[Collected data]

.....

/-- **The coordinate chart of `𝔲 = 𝔲(σ, Φ₃)(K)`**: an explicit `Φ : (Fin 9 → F′) ≃ₜ+ ↥𝔲` with entries
`X₀₀ = ι a₀ + lam·ι a₁`, `X₀₁ = ι a₂ + lam·ι a₃`, `X₁₀ = ι a₄ + lam·ι a₅`, `X₀₂ = lam·ι a₆`, `X₁₁ = lam·ι a₇`, `X₂₀ = lam·ι a₈`, `X₂₂ = −ι a₀ + lam·ι a₁`,
`X₁₂ = −ι a₂ + lam·ι a₃`, `X₂₁ = −ι a₄ + lam·ι a₅`, and the scaling equivariance `Φ (l • a) = ι l • Φ a` (as matrices). [cite: Rogawski1990, §4.9 p. 54]
[cite: PlatonovRapinchuk1994, §2.3.3] -/
theorem exists_coords_lie (𝔲 : AddSubgroup (Matrix (Fin 3) (Fin 3) K)) (h𝔲 : ∀ X, X ∈ 𝔲 ↔ (X.map σ)ᵀ * J + J * X = 0) :
    ∃ Φ : (Fin 9 → F') ≃ₜ+ ↥𝔲,
      (∀ a : Fin 9 → F',
        ((Φ a : ↥𝔲) : Matrix (Fin 3) (Fin 3) K) 0 0 = ι (a 0) + lam * ι (a 1) ∧
        ((Φ a : ↥𝔲) : Matrix (Fin 3) (Fin 3) K) 0 1 = ι (a 2) + lam * ι (a 3) ∧
        ((Φ a : ↥𝔲) : Matrix (Fin 3) (Fin 3) K) 1 0 = ι (a 4) + lam * ι (a 5) ∧
        ((Φ a : ↥𝔲) : Matrix (Fin 3) (Fin 3) K) 0 2 = lam * ι (a 6) ∧
        ((Φ a : ↥𝔲) : Matrix (Fin 3) (Fin 3) K) 1 1 = lam * ι (a 7) ∧
        ((Φ a : ↥𝔲) : Matrix (Fin 3) (Fin 3) K) 2 0 = lam * ι (a 8) ∧
        ((Φ a : ↥𝔲) : Matrix (Fin 3) (Fin 3) K) 2 2 = -ι (a 0) + lam * ι (a 1) ∧
        ((Φ a : ↥𝔲) : Matrix (Fin 3) (Fin 3) K) 1 2 = -ι (a 2) + lam * ι (a 3) ∧
        ((Φ a : ↥𝔲) : Matrix (Fin 3) (Fin 3) K) 2 1 = -ι (a 4) + lam * ι (a 5)) ∧
      (∀ (l : F') (a : Fin 9 → F'), ((Φ (l • a) : ↥𝔲) : Matrix (Fin 3) (Fin 3) K) = ι l • ((Φ a : ↥𝔲) : Matrix (Fin 3) (Fin 3) K)) := by
  subst hJ
  obtain ⟨g, hg, hgc⟩ := exists_continuousOn_leftInverse ι hι
  have hισ : ∀ a, σ (ι a) = ι a := fun a => (hιr _).2 ⟨a, rfl⟩
  have hfix : ∀ x : K, σ x = x → ι (g x) = x := fun x hx => by
    obtain ⟨a, rfl⟩ := (hιr x).1 hx; rw [hg]
  have hιc : Continuous ι := hι.continuous
  -- the forward matrix
  set M : (Fin 9 → F') → Matrix (Fin 3) (Fin 3) K := fun a =>
    !![ι (a 0) + lam * ι (a 1), ι (a 2) + lam * ι (a 3), lam * ι (a 6);
       ι (a 4) + lam * ι (a 5), lam * ι (a 7), -ι (a 2) + lam * ι (a 3);
       lam * ι (a 8), -ι (a 4) + lam * ι (a 5), -ι (a 0) + lam * ι (a 1)] with hM
  have hMmem : ∀ a, M a ∈ 𝔲 := fun a => by
    rw [h𝔲, lie_eq_iff]
    simp only [hM, Matrix.of_apply, Matrix.cons_val', Matrix.cons_val_zero, Matrix.cons_val_one, Matrix.cons_val_two, Matrix.head_cons,
      Matrix.tail_cons, Matrix.empty_val', Matrix.cons_val_fin_one, Matrix.head_fin_const, map_add, map_neg, map_mul, hισ, hlam]
    refine ⟨⟨by ring, by ring, by ring⟩, ⟨by ring, by ring, by ring⟩, ⟨by ring, by ring, by ring⟩⟩
  -- the backward coordinates
  set N : Matrix (Fin 3) (Fin 3) K → (Fin 9 → F') := fun X =>
    ![g ((X 0 0 - X 2 2) * ⅟(2 : K)), g ((X 0 0 + X 2 2) * ⅟(2 : K) * ((lam⁻¹ : Kˣ) : K)),
      g ((X 0 1 - X 1 2) * ⅟(2 : K)), g ((X 0 1 + X 1 2) * ⅟(2 : K) * ((lam⁻¹ : Kˣ) : K)),
      g ((X 1 0 - X 2 1) * ⅟(2 : K)), g ((X 1 0 + X 2 1) * ⅟(2 : K) * ((lam⁻¹ : Kˣ) : K)),
      g (X 0 2 * ((lam⁻¹ : Kˣ) : K)), g (X 1 1 * ((lam⁻¹ : Kˣ) : K)), g (X 2 0 * ((lam⁻¹ : Kˣ) : K))] with hN
  -- left inverse
  have hNM : ∀ a, N (M a) = a := fun a => by
    funext k
    fin_cases k <;>
      simp only [hN, hM, Matrix.of_apply, Matrix.cons_val', Matrix.cons_val_zero, Matrix.cons_val_one, Matrix.cons_val_two, Matrix.head_cons,
        Matrix.tail_cons, Matrix.empty_val', Matrix.cons_val_fin_one, Matrix.head_fin_const, Fin.isValue, Fin.mk_zero, Fin.mk_one, Fin.reduceFinMk,
        Matrix.cons_val, pair_fst, pair_snd, skew_coord, hg]
  -- right inverse on `𝔲`
  have hMN : ∀ X ∈ 𝔲, M (N X) = X := fun X hX => by
    rw [h𝔲, lie_eq_iff] at hX
    obtain ⟨⟨h00, h01, h02⟩, ⟨h10, h11, h12⟩, ⟨h20, h21, h22⟩⟩ := hX
    have f0 := hfix _ (pair_fst_fixed σ hσ h02)
    have f1 := hfix _ (pair_snd_fixed σ hσ lam hlam h02)
    have f2 := hfix _ (pair_fst_fixed σ hσ h12)
    have f3 := hfix _ (pair_snd_fixed σ hσ lam hlam h12)
    have f4 := hfix _ (pair_fst_fixed σ hσ h01)
    have f5 := hfix _ (pair_snd_fixed σ hσ lam hlam h01)
    have f6 := hfix _ (skew_fixed σ lam hlam h22)
    have f7 := hfix _ (skew_fixed σ lam hlam h11)
    have f8 := hfix _ (skew_fixed σ lam hlam h00)
    ext i j
    fin_cases i <;> fin_cases j <;>
      simp only [hM, hN, Matrix.of_apply, Matrix.cons_val', Matrix.cons_val_zero, Matrix.cons_val_one, Matrix.cons_val_two, Matrix.head_cons,
        Matrix.tail_cons, Matrix.empty_val', Matrix.cons_val_fin_one, Matrix.head_fin_const, Fin.isValue, Fin.mk_zero, Fin.mk_one, Fin.reduceFinMk,
        Matrix.cons_val, f0, f1, f2, f3, f4, f5, f6, f7, f8] <;>
      first
        | exact pair_recombine_fst lam _ _
        | exact pair_recombine_snd lam _ _
        | exact skew_recombine lam _
  -- continuity
  have hMc : Continuous M := by
    refine continuous_matrix fun i j => ?_
    fin_cases i <;> fin_cases j <;>
      simp only [hM, Matrix.of_apply, Matrix.cons_val', Matrix.cons_val_zero, Matrix.cons_val_one, Matrix.cons_val_two, Matrix.head_cons,
        Matrix.tail_cons, Matrix.empty_val', Matrix.cons_val_fin_one, Matrix.head_fin_const, Fin.isValue, Fin.mk_zero, Fin.mk_one, Fin.reduceFinMk] <;>
      fun_prop
  have hNc : Continuous fun X : ↥𝔲 => N (X : Matrix (Fin 3) (Fin 3) K) := by
    refine continuous_pi fun k => ?_
    have hent : ∀ i j, Continuous fun X : ↥𝔲 => (X : Matrix (Fin 3) (Fin 3) K) i j :=
      fun i j => (continuous_apply j).comp ((continuous_apply i).comp continuous_subtype_val)
    have hmem : ∀ X : ↥𝔲, (((X : Matrix (Fin 3) (Fin 3) K).map σ)ᵀ * !![(0 : K), 0, 1; 0, 1, 0; 1, 0, 0] +
        !![(0 : K), 0, 1; 0, 1, 0; 1, 0, 0] * (X : Matrix (Fin 3) (Fin 3) K) = 0) := fun X => (h𝔲 _).1 X.2
    fin_cases k <;>
      simp only [hN, Matrix.cons_val_zero, Matrix.cons_val_one, Matrix.cons_val_two, Matrix.head_cons, Matrix.tail_cons,
        Fin.isValue, Fin.mk_zero, Fin.mk_one, Fin.reduceFinMk, Matrix.cons_val]
    · exact hgc.comp_continuous ((hent 0 0).sub (hent 2 2) |>.mul continuous_const) fun X =>
        (hιr _).1 (pair_fst_fixed σ hσ ((lie_eq_iff σ _).1 (hmem X)).1.2.2)
    · exact hgc.comp_continuous (((hent 0 0).add (hent 2 2) |>.mul continuous_const).mul continuous_const) fun X =>
        (hιr _).1 (pair_snd_fixed σ hσ lam hlam ((lie_eq_iff σ _).1 (hmem X)).1.2.2)
    · exact hgc.comp_continuous ((hent 0 1).sub (hent 1 2) |>.mul continuous_const) fun X =>
        (hιr _).1 (pair_fst_fixed σ hσ ((lie_eq_iff σ _).1 (hmem X)).2.1.2.2)
    · exact hgc.comp_continuous (((hent 0 1).add (hent 1 2) |>.mul continuous_const).mul continuous_const) fun X =>
        (hιr _).1 (pair_snd_fixed σ hσ lam hlam ((lie_eq_iff σ _).1 (hmem X)).2.1.2.2)
    · exact hgc.comp_continuous ((hent 1 0).sub (hent 2 1) |>.mul continuous_const) fun X =>
        (hιr _).1 (pair_fst_fixed σ hσ ((lie_eq_iff σ _).1 (hmem X)).1.2.1)
    · exact hgc.comp_continuous (((hent 1 0).add (hent 2 1) |>.mul continuous_const).mul continuous_const) fun X =>
        (hιr _).1 (pair_snd_fixed σ hσ lam hlam ((lie_eq_iff σ _).1 (hmem X)).1.2.1)
    · exact hgc.comp_continuous ((hent 0 2).mul continuous_const) fun X =>
        (hιr _).1 (skew_fixed σ lam hlam ((lie_eq_iff σ _).1 (hmem X)).2.2.2.2)
    · exact hgc.comp_continuous ((hent 1 1).mul continuous_const) fun X =>
        (hιr _).1 (skew_fixed σ lam hlam ((lie_eq_iff σ _).1 (hmem X)).2.1.2.1)
    · exact hgc.comp_continuous ((hent 2 0).mul continuous_const) fun X =>
        (hιr _).1 (skew_fixed σ lam hlam ((lie_eq_iff σ _).1 (hmem X)).1.1)
  -- additivity
  have hMadd : ∀ a b, M (a + b) = M a + M b := fun a b => by
    ext i j
    fin_cases i <;> fin_cases j <;>
      simp only [hM, Matrix.add_apply, Pi.add_apply, Matrix.of_apply, Matrix.cons_val', Matrix.cons_val_zero, Matrix.cons_val_one, Matrix.cons_val_two,
        Matrix.head_cons, Matrix.tail_cons, Matrix.empty_val', Matrix.cons_val_fin_one, Matrix.head_fin_const, Fin.isValue, Fin.mk_zero, Fin.mk_one,
        Fin.reduceFinMk, map_add] <;> ring
  -- assemble
  let Φ : (Fin 9 → F') ≃ₜ+ ↥𝔲 :=
    { toFun := fun a => ⟨M a, hMmem a⟩
      invFun := fun X => N (X : Matrix (Fin 3) (Fin 3) K)
      left_inv := fun a => hNM a
      right_inv := fun X => Subtype.ext (hMN X.1 X.2)
      map_add' := fun a b => Subtype.ext (hMadd a b)
      continuous_toFun := hMc.subtype_mk _
      continuous_invFun := hNc }
  have hΦ : ∀ a, ((Φ a : ↥𝔲) : Matrix (Fin 3) (Fin 3) K) = M a := fun a => rfl
  refine ⟨Φ, fun a => ?_, fun l a => ?_⟩
  · simp only [hΦ, hM, Matrix.of_apply, Matrix.cons_val', Matrix.cons_val_zero, Matrix.cons_val_one, Matrix.cons_val_two, Matrix.head_cons,
      Matrix.tail_cons, Matrix.empty_val', Matrix.cons_val_fin_one, Matrix.head_fin_const, and_self]
  · rw [hΦ, hΦ]
    ext i j
    fin_cases i <;> fin_cases j <;>
      simp only [hM, Matrix.smul_apply, Pi.smul_apply, smul_eq_mul, Matrix.of_apply, Matrix.cons_val', Matrix.cons_val_zero, Matrix.cons_val_one,
        Matrix.cons_val_two, Matrix.head_cons, Matrix.tail_cons, Matrix.empty_val', Matrix.cons_val_fin_one, Matrix.head_fin_const, Fin.isValue,
        Fin.mk_zero, Fin.mk_one, Fin.reduceFinMk, map_mul] <;> ring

.....

▶ EXERCISE DETAILS
When a line in the data above contains the string "hMmem", copy that line.

▶ EXERCISE ANSWER
  have hMmem : ∀ a, M a ∈ 𝔲 := fun a => by
    { toFun := fun a => ⟨M a, hMmem a⟩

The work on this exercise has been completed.